Sentiment analyzing is
analyzing a sentence to find out that the sentiment of it is positive or
negative. Part of the project task of our team is analyzing the sentiment of
the comments of 4 domestic mobile phones: Xiaomi M4, Smartisan T1, Huawei
Honor6, Meizu MX4.
Here are the key steps for algorithm:
1. Read the text and tokenize it.
2. In every sentence, find the sentiment word, and record
its feature (positive or negative) according to the sentiment dictionary and
position.
3. Find the adverb of degree before the sentiment word. When
we find one then stop searching. And we will set weights for adverbs of
different degrees. And the weights will multiply the sentiment value (assume
the primary sentiment value of every sentiment word is 1)
4. Find all the negation word before the sentiment word. If
the number of negation word is odd, then the sentiment value will multiply -1.
If the number is even, multiply 1.
5. If there is ‘!’ in the sentence, every ‘!’ will add 2
sentiment value to the corresponding feature.
6. Print out positive and negative value and the corresponding
percentage of every sentence.
7. Add all the sentiment value up and print out the positive
and negative value and the corresponding percentage of the whole text.

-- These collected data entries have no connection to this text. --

import Summits.AtomisticToContinuum.FouriersLaw.Theorems.HiddenChargeMazurOddChargeExistsStubOverlapDensityLimitMoments
import Summits.AtomisticToContinuum.FouriersLaw.Theorems.OddSectorIrreversibilitySubBallisticWindowStaticCurrentBound

/-!
# Stub `stub_overlapDensityLimit` of crux `OddChargeExists` — part 2/4: window observables and bond currents

`--supports stmt-AtomisticToContinuum-13511` (crux `HiddenChargeMazur.OddChargeExists`, line `registered`, stub
`stub_overlapDensityLimit`). Bookkeeping for polynomial window densities `g` on `k` consecutive sites read on the
`N`-chain (continuity, domination by the window's site sum, blindness to outside momenta), the bond current as a
two-site observable (`|j_i| ≤ (2 + 8β)(1 + q_i² + p_i² + q_{i+1}² + p_{i+1}²)⁴`), and the assembly of the bonds
touching a bulk window `[a+1, a+2R+1]` into ONE `(2R+3)`-site observable `F = (Σ_c j_c) · g` read at the anchor `a`
(`window_sum_eq`).

All statements proved; `[folklore]`. No definitions, no named facts.
-/

noncomputable section

open MeasureTheory Set Function Finset Filter Topology
open scoped BigOperators

namespace Summit.AtomisticToContinuum.FouriersLaw.Theorems.OddChargeExists.OverlapDensityLimit

open Literature.MathematicalPhysics.KineticTheory.HeatConduction OscillatorChain
open Summit.AtomisticToContinuum.FouriersLaw.Theorems.LightConeBondHeat
open Summit.AtomisticToContinuum.FouriersLaw.Theorems.NoOddCharge
open Summit.AtomisticToContinuum.FouriersLaw.Theorems.SubBallisticWindow.StaticCurrentBound (bondCurrent_eq_of_succ)

/-! ### §1 Polynomial window densities read on the finite chain -/

section Window

variable {k : ℕ} {g : (Fin k → ℝ × ℝ) → ℝ}

/-- A polynomial window density is continuous. [folklore] -/
theorem continuous_of_poly
    (hg : ∃ p : MvPolynomial (Fin k ⊕ Fin k) ℝ, ∀ y : Fin k → ℝ × ℝ,
      g y = MvPolynomial.eval (Sum.elim (fun i => (y i).1) (fun i => (y i).2)) p) :
    Continuous g := by
  obtain ⟨p, hp⟩ := hg
  rw [show g = fun y => MvPolynomial.eval (Sum.elim (fun i => (y i).1) (fun i => (y i).2)) p from funext hp]
  refine (MvPolynomial.continuous_eval p).comp (continuous_pi fun s => ?_)
  rcases s with i | i
  · simp only [Sum.elim_inl]; fun_prop
  · simp only [Sum.elim_inr]; fun_prop

/-- A polynomial window density grows polynomially: `|g y| ≤ C B^d` when all coordinates of `y` are
bounded by `B ≥ 1`. [folklore] -/
theorem growth_of_poly
    (hg : ∃ p : MvPolynomial (Fin k ⊕ Fin k) ℝ, ∀ y : Fin k → ℝ × ℝ,
      g y = MvPolynomial.eval (Sum.elim (fun i => (y i).1) (fun i => (y i).2)) p) :
    ∃ C : ℝ, 0 ≤ C ∧ ∃ d : ℕ, ∀ (y : Fin k → ℝ × ℝ) (B : ℝ), 1 ≤ B →
      (∀ i, |(y i).1| ≤ B) → (∀ i, |(y i).2| ≤ B) → |g y| ≤ C * B ^ d := by
  obtain ⟨p, hp⟩ := hg
  obtain ⟨C, hC, d, h⟩ := exists_abs_eval_le p
  refine ⟨C, hC, d, fun y B hB h1 h2 => ?_⟩
  rw [hp]
  exact h _ B hB fun s => by rcases s with i | i <;> simp [h1, h2]

/-- The window density read at the sites `x, …, x+k-1` of the `N`-chain is continuous. [folklore] -/
theorem continuous_windowObs {N : ℕ} (x : ℕ) (hgc : Continuous g) :
    Continuous fun z : PhaseSpace N =>
      g (fun i : Fin k => if h : x + i.val < N then (z.1 ⟨x + i.val, h⟩, z.2 ⟨x + i.val, h⟩) else (0, 0)) := by
  refine hgc.comp (continuous_pi fun i => ?_)
  by_cases h : x + i.val < N
  · simp only [dif_pos h]; fun_prop
  · simp only [dif_neg h]; exact continuous_const

/-- The window density read on the chain is dominated by the site sum of its window. [folklore] -/
theorem abs_windowObs_le {N : ℕ} (x : ℕ) (hx : x + k ≤ N) {C : ℝ} {d : ℕ}
    (hgb : ∀ (y : Fin k → ℝ × ℝ) (B : ℝ), 1 ≤ B →
      (∀ i, |(y i).1| ≤ B) → (∀ i, |(y i).2| ≤ B) → |g y| ≤ C * B ^ d)
    (z : PhaseSpace N) :
    |g (fun i : Fin k => if h : x + i.val < N then (z.1 ⟨x + i.val, h⟩, z.2 ⟨x + i.val, h⟩) else (0, 0))| ≤
      C * (1 + ∑ t : Fin k, (z.1 ⟨x + t.val, by omega⟩ ^ 2 + z.2 ⟨x + t.val, by omega⟩ ^ 2)) ^ d := by
  set s : Fin k → Fin N := fun t => ⟨x + t.val, by omega⟩ with hs
  have h1 := one_le_siteSum s z
  refine hgb _ _ h1 (fun i => ?_) (fun i => ?_)
  · have hi : x + i.val < N := by omega
    simp only [dif_pos hi]
    exact abs_fst_le_siteSum s z i
  · have hi : x + i.val < N := by omega
    simp only [dif_pos hi]
    exact abs_snd_le_siteSum s z i

/-- The window density read on the chain does not see the momenta outside its window. [folklore] -/
theorem windowObs_update_snd {N : ℕ} (x : ℕ) (z : PhaseSpace N) (l : Fin N) (hl : l.val < x ∨ x + k ≤ l.val)
    (t : ℝ) :
    g (fun i : Fin k => if h : x + i.val < N then
        (((z.1, Function.update z.2 l t) : PhaseSpace N).1 ⟨x + i.val, h⟩,
          ((z.1, Function.update z.2 l t) : PhaseSpace N).2 ⟨x + i.val, h⟩) else (0, 0)) =
      g (fun i : Fin k => if h : x + i.val < N then (z.1 ⟨x + i.val, h⟩, z.2 ⟨x + i.val, h⟩) else (0, 0)) := by
  congr 1
  funext i
  by_cases h : x + i.val < N
  · simp only [dif_pos h]
    have hne : (⟨x + i.val, h⟩ : Fin N) ≠ l := by
      intro e
      have := congrArg Fin.val e
      simp only at this
      omega
    rw [Function.update_of_ne hne]
  · simp only [dif_neg h]

end Window

/-! ### §2 The bond current as a two-site observable -/

section Pinned

variable {ω₂ lam β : ℝ}

/-- No bond to the right of the last site: `j_i = 0` if `i + 1 ≥ N`. [folklore] -/
theorem bondCurrent_eq_zero_of_le (P : OscillatorChain) {N : ℕ} {i : Fin N} (h : N ≤ i.val + 1)
    (z : PhaseSpace N) : P.bondCurrent N i z = 0 := by
  unfold OscillatorChain.bondCurrent
  refine Finset.sum_eq_zero fun j _ => ?_
  rw [if_neg]
  intro hv
  have := j.isLt
  omega

/-- **The bond current is dominated by its two-site sum**:
`|j_i| ≤ (2 + 8β) (1 + q_i² + p_i² + q_{i+1}² + p_{i+1}²)⁴`. [folklore] -/
theorem pinnedChain_abs_bondCurrent_le_siteSum (hβ : 0 ≤ β) (ω₂ lam γ : ℝ) {N : ℕ} (i : Fin N)
    (h : i.val + 1 < N) (z : PhaseSpace N) :
    |(pinnedChain ω₂ lam β γ).bondCurrent N i z| ≤
      (2 + 8 * β) * (1 + ∑ t : Fin 2, (z.1 (![i, ⟨i.val + 1, h⟩] t) ^ 2 + z.2 (![i, ⟨i.val + 1, h⟩] t) ^ 2)) ^ 4 := by
  set s : Fin 2 → Fin N := ![i, ⟨i.val + 1, h⟩] with hs
  set B := 1 + ∑ t : Fin 2, (z.1 (s t) ^ 2 + z.2 (s t) ^ 2) with hB
  have hB1 : 1 ≤ B := one_le_siteSum s z
  have hq0 : |z.1 i| ≤ B := abs_fst_le_siteSum s z 0
  have hq1 : |z.1 ⟨i.val + 1, h⟩| ≤ B := abs_fst_le_siteSum s z 1
  have hp0 : |z.2 i| ≤ B := abs_snd_le_siteSum s z 0
  have hp1 : |z.2 ⟨i.val + 1, h⟩| ≤ B := abs_snd_le_siteSum s z 1
  rw [bondCurrent_eq_of_lt _ h, pinnedChain_deriv_V, abs_neg, abs_mul]
  set r := z.1 ⟨i.val + 1, h⟩ - z.1 i with hr
  have hr2 : |r| ≤ 2 * B := by
    calc |r| ≤ |z.1 ⟨i.val + 1, h⟩| + |z.1 i| := abs_sub _ _
      _ ≤ B + B := add_le_add hq1 hq0
      _ = 2 * B := by ring
  have hpa : |(z.2 i + z.2 ⟨i.val + 1, h⟩) / 2| ≤ B := by
    rw [abs_div, abs_two]
    have := abs_add_le (z.2 i) (z.2 ⟨i.val + 1, h⟩)
    linarith
  have hV : |r + β * r ^ 3| ≤ (2 + 8 * β) * B ^ 3 := by
    have h3 : |r| ^ 3 ≤ (2 * B) ^ 3 := pow_le_pow_left₀ (abs_nonneg _) hr2 3
    have hB3 : B ≤ B ^ 3 := le_self_pow₀ hB1 (by norm_num)
    calc |r + β * r ^ 3| ≤ |r| + |β * r ^ 3| := abs_add_le _ _
      _ = |r| + β * |r| ^ 3 := by rw [abs_mul, abs_of_nonneg hβ, abs_pow]
      _ ≤ 2 * B + β * (2 * B) ^ 3 := add_le_add hr2 (mul_le_mul_of_nonneg_left h3 hβ)
      _ = 2 * B + 8 * β * B ^ 3 := by ring
      _ ≤ 2 * B ^ 3 + 8 * β * B ^ 3 := by nlinarith
      _ = (2 + 8 * β) * B ^ 3 := by ring
  calc |(z.2 i + z.2 ⟨i.val + 1, h⟩) / 2| * |r + β * r ^ 3| ≤ B * ((2 + 8 * β) * B ^ 3) :=
        mul_le_mul hpa hV (abs_nonneg _) (by linarith)
    _ = (2 + 8 * β) * B ^ 4 := by ring

end Pinned

/-! ### §3 Bookkeeping: the window observable `F = (Σ_c j_c) · g` on `2R+3` sites -/

/-- A two-site sum is dominated by the full site sum. [folklore] -/
theorem pair_siteSum_le {n : ℕ} (w : PhaseSpace n) {i l : Fin n} (h : i ≠ l) :
    1 + ∑ t : Fin 2, (w.1 (![i, l] t) ^ 2 + w.2 (![i, l] t) ^ 2) ≤ 1 + ∑ j : Fin n, (w.1 j ^ 2 + w.2 j ^ 2) := by
  rw [Fin.sum_univ_two]
  simp only [Matrix.cons_val_zero, Matrix.cons_val_one, Matrix.cons_val_fin_one]
  have h2 : (w.1 i ^ 2 + w.2 i ^ 2) + (w.1 l ^ 2 + w.2 l ^ 2) =
      ∑ j ∈ ({i, l} : Finset (Fin n)), (w.1 j ^ 2 + w.2 j ^ 2) :=
    (Finset.sum_pair (f := fun j => w.1 j ^ 2 + w.2 j ^ 2) h).symm
  have h3 : ∑ j ∈ ({i, l} : Finset (Fin n)), (w.1 j ^ 2 + w.2 j ^ 2) ≤ ∑ j, (w.1 j ^ 2 + w.2 j ^ 2) :=
    Finset.sum_le_sum_of_subset_of_nonneg (Finset.subset_univ _) fun j _ _ => by positivity
  linarith

/-- **The touching bonds of a bulk window.** For a window `[a+1, a+1+2R]` with `a + 2R + 2 < N`, the sum
over ALL bonds `i` of `∫ j_i g_{a+1} dμ` reduces (far bonds contributing zero) to the expectation of the
single `(2R+3)`-site observable `F = (Σ_{c ≤ 2R+1} j_c) · g(sites 1..2R+1)` read at the anchor `a`. [folklore] -/
theorem window_sum_eq {N R : ℕ} (P : OscillatorChain) (μ : Measure (PhaseSpace N))
    (g : (Fin (2 * R + 1) → ℝ × ℝ) → ℝ) (a : ℕ) (ha : a + (2 * R + 2) < N)
    (hint : ∀ i : Fin N, Integrable (fun z : PhaseSpace N => P.bondCurrent N i z *
      g (fun t : Fin (2 * R + 1) => if h : a + 1 + t.val < N then (z.1 ⟨a + 1 + t.val, h⟩, z.2 ⟨a + 1 + t.val, h⟩)
        else (0, 0))) μ)
    (hfar : ∀ i : Fin N, (i.val + 1 < a + 1 ∨ a + 1 + 2 * R < i.val) →
      ∫ z, P.bondCurrent N i z *
        g (fun t : Fin (2 * R + 1) => if h : a + 1 + t.val < N then (z.1 ⟨a + 1 + t.val, h⟩, z.2 ⟨a + 1 + t.val, h⟩)
          else (0, 0)) ∂μ = 0) :
    ∑ i : Fin N, ∫ z, P.bondCurrent N i z *
        g (fun t : Fin (2 * R + 1) => if h : a + 1 + t.val < N then (z.1 ⟨a + 1 + t.val, h⟩, z.2 ⟨a + 1 + t.val, h⟩)
          else (0, 0)) ∂μ =
      ∫ z, (∑ c : Fin (2 * R + 2), P.bondCurrent (2 * R + 2 + 1) ⟨c.val, by omega⟩
          ((fun j : Fin (2 * R + 2 + 1) => z.1 ⟨a + j.val, by omega⟩),
            fun j : Fin (2 * R + 2 + 1) => z.2 ⟨a + j.val, by omega⟩)) *
        g (fun t : Fin (2 * R + 1) => (z.1 ⟨a + (t.val + 1), by omega⟩, z.2 ⟨a + (t.val + 1), by omega⟩)) ∂μ := by
  classical
  -- restrict the bond sum to the touching bonds `a, …, a + 2R + 1`
  have hS : ∑ i ∈ (Finset.univ : Finset (Fin (2 * R + 2))).image (fun c => (⟨a + c.val, by omega⟩ : Fin N)),
      ∫ z, P.bondCurrent N i z *
        g (fun t : Fin (2 * R + 1) => if h : a + 1 + t.val < N then (z.1 ⟨a + 1 + t.val, h⟩, z.2 ⟨a + 1 + t.val, h⟩)
          else (0, 0)) ∂μ =
      ∑ i : Fin N, ∫ z, P.bondCurrent N i z *
        g (fun t : Fin (2 * R + 1) => if h : a + 1 + t.val < N then (z.1 ⟨a + 1 + t.val, h⟩, z.2 ⟨a + 1 + t.val, h⟩)
          else (0, 0)) ∂μ := by
    apply Finset.sum_subset (Finset.subset_univ _)
    intro i _ hi
    apply hfar i
    by_contra hcon
    apply hi
    rw [Finset.mem_image]
    refine ⟨⟨i.val - a, by omega⟩, Finset.mem_univ _, Fin.ext ?_⟩
    simp only
    omega
  rw [← hS, Finset.sum_image (fun c _ c' _ h => by
    have h' := congrArg Fin.val h
    exact Fin.ext (by simp only at h'; omega))]
  rw [← integral_finsetSum _ (fun c _ => hint _)]
  refine integral_congr_ae (Eventually.of_forall fun z => ?_)
  beta_reduce
  rw [Finset.sum_mul]
  refine Finset.sum_congr rfl fun c _ => ?_
  have hg' : g (fun t : Fin (2 * R + 1) => if h : a + 1 + t.val < N then (z.1 ⟨a + 1 + t.val, h⟩, z.2 ⟨a + 1 + t.val, h⟩)
        else (0, 0)) =
      g (fun t : Fin (2 * R + 1) => (z.1 ⟨a + (t.val + 1), by omega⟩, z.2 ⟨a + (t.val + 1), by omega⟩)) := by
    congr 1
    funext t
    rw [dif_pos (by omega)]
    have e : (⟨a + 1 + t.val, by omega⟩ : Fin N) = ⟨a + (t.val + 1), by omega⟩ := Fin.ext (by simp only; omega)
    rw [e]
  rw [hg', bondCurrent_eq_of_succ P (i := ⟨a + c.val, by omega⟩) (j := ⟨a + (c.val + 1), by omega⟩) (by simp only; omega),
    bondCurrent_eq_of_succ P (i := (⟨c.val, by omega⟩ : Fin (2 * R + 2 + 1))) (j := ⟨c.val + 1, by omega⟩)
      (by simp only)]

/-- **Registered sub-goal `stub_overlapDensityLimit_windowSum`** (part 2 of `stub_overlapDensityLimit`): the bonds
touching a bulk window assemble to the single `(2R+3)`-site observable `F = (Σ_c j_c) · g` — the closed form of
`window_sum_eq`. -/
theorem stub_overlapDensityLimit_windowSum : ∀ (N R : ℕ) (P : Literature.MathematicalPhysics.KineticTheory.HeatConduction.OscillatorChain) (μ : MeasureTheory.Measure (Literature.MathematicalPhysics.KineticTheory.HeatConduction.PhaseSpace N)) (g : (Fin (2 * R + 1) → ℝ × ℝ) → ℝ) (a : ℕ) (ha : a + (2 * R + 2) < N), (∀ i : Fin N, MeasureTheory.Integrable (fun z : Literature.MathematicalPhysics.KineticTheory.HeatConduction.PhaseSpace N => P.bondCurrent N i z * g (fun t : Fin (2 * R + 1) => if h : a + 1 + t.val < N then (z.1 ⟨a + 1 + t.val, h⟩, z.2 ⟨a + 1 + t.val, h⟩) else (0, 0))) μ) → (∀ i : Fin N, (i.val + 1 < a + 1 ∨ a + 1 + 2 * R < i.val) → ∫ z, P.bondCurrent N i z * g (fun t : Fin (2 * R + 1) => if h : a + 1 + t.val < N then (z.1 ⟨a + 1 + t.val, h⟩, z.2 ⟨a + 1 + t.val, h⟩) else (0, 0)) ∂μ = 0) → ∑ i : Fin N, ∫ z, P.bondCurrent N i z * g (fun t : Fin (2 * R + 1) => if h : a + 1 + t.val < N then (z.1 ⟨a + 1 + t.val, h⟩, z.2 ⟨a + 1 + t.val, h⟩) else (0, 0)) ∂μ = ∫ z, (∑ c : Fin (2 * R + 2), P.bondCurrent (2 * R + 2 + 1) ⟨c.val, by omega⟩ ((fun j : Fin (2 * R + 2 + 1) => z.1 ⟨a + j.val, by omega⟩), fun j : Fin (2 * R + 2 + 1) => z.2 ⟨a + j.val, by omega⟩)) * g (fun t : Fin (2 * R + 1) => (z.1 ⟨a + (t.val + 1), by omega⟩, z.2 ⟨a + (t.val + 1), by omega⟩)) ∂μ :=
  fun _ _ P μ g a ha hint hfar => window_sum_eq P μ g a ha hint hfar

end Summit.AtomisticToContinuum.FouriersLaw.Theorems.OddChargeExists.OverlapDensityLimit

end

8. Calculate the average and variance of the positive and
negative sentiment for the text.
And during the programming, I
came up with some problems:
1.
Python is a
little troublesome for processing Chinese characters. The encode information
should be presented in Unicode.
2.
Python
sometimes can’t input the data in txt file completely.
3.
As the Internet
words are much different from the standard sentiment dictionary. We should add
and edit some words in the sentiment dictionary after we study the linguist habits
of the netizen. That will promote the accuracy of the analyzing outcome.
4.
There is
some difference of sentiment value between analyzing the whole text and
analyzing every sentence and add them together. I think there might be some
unnecessary values at the boundary of two sentences. For example, the sentiment
word in the beginning of a sentence will look for adverb of degree in the end
of the previous sentence.
We are still working on optimizing the outcome. Hope we can achieve our goals.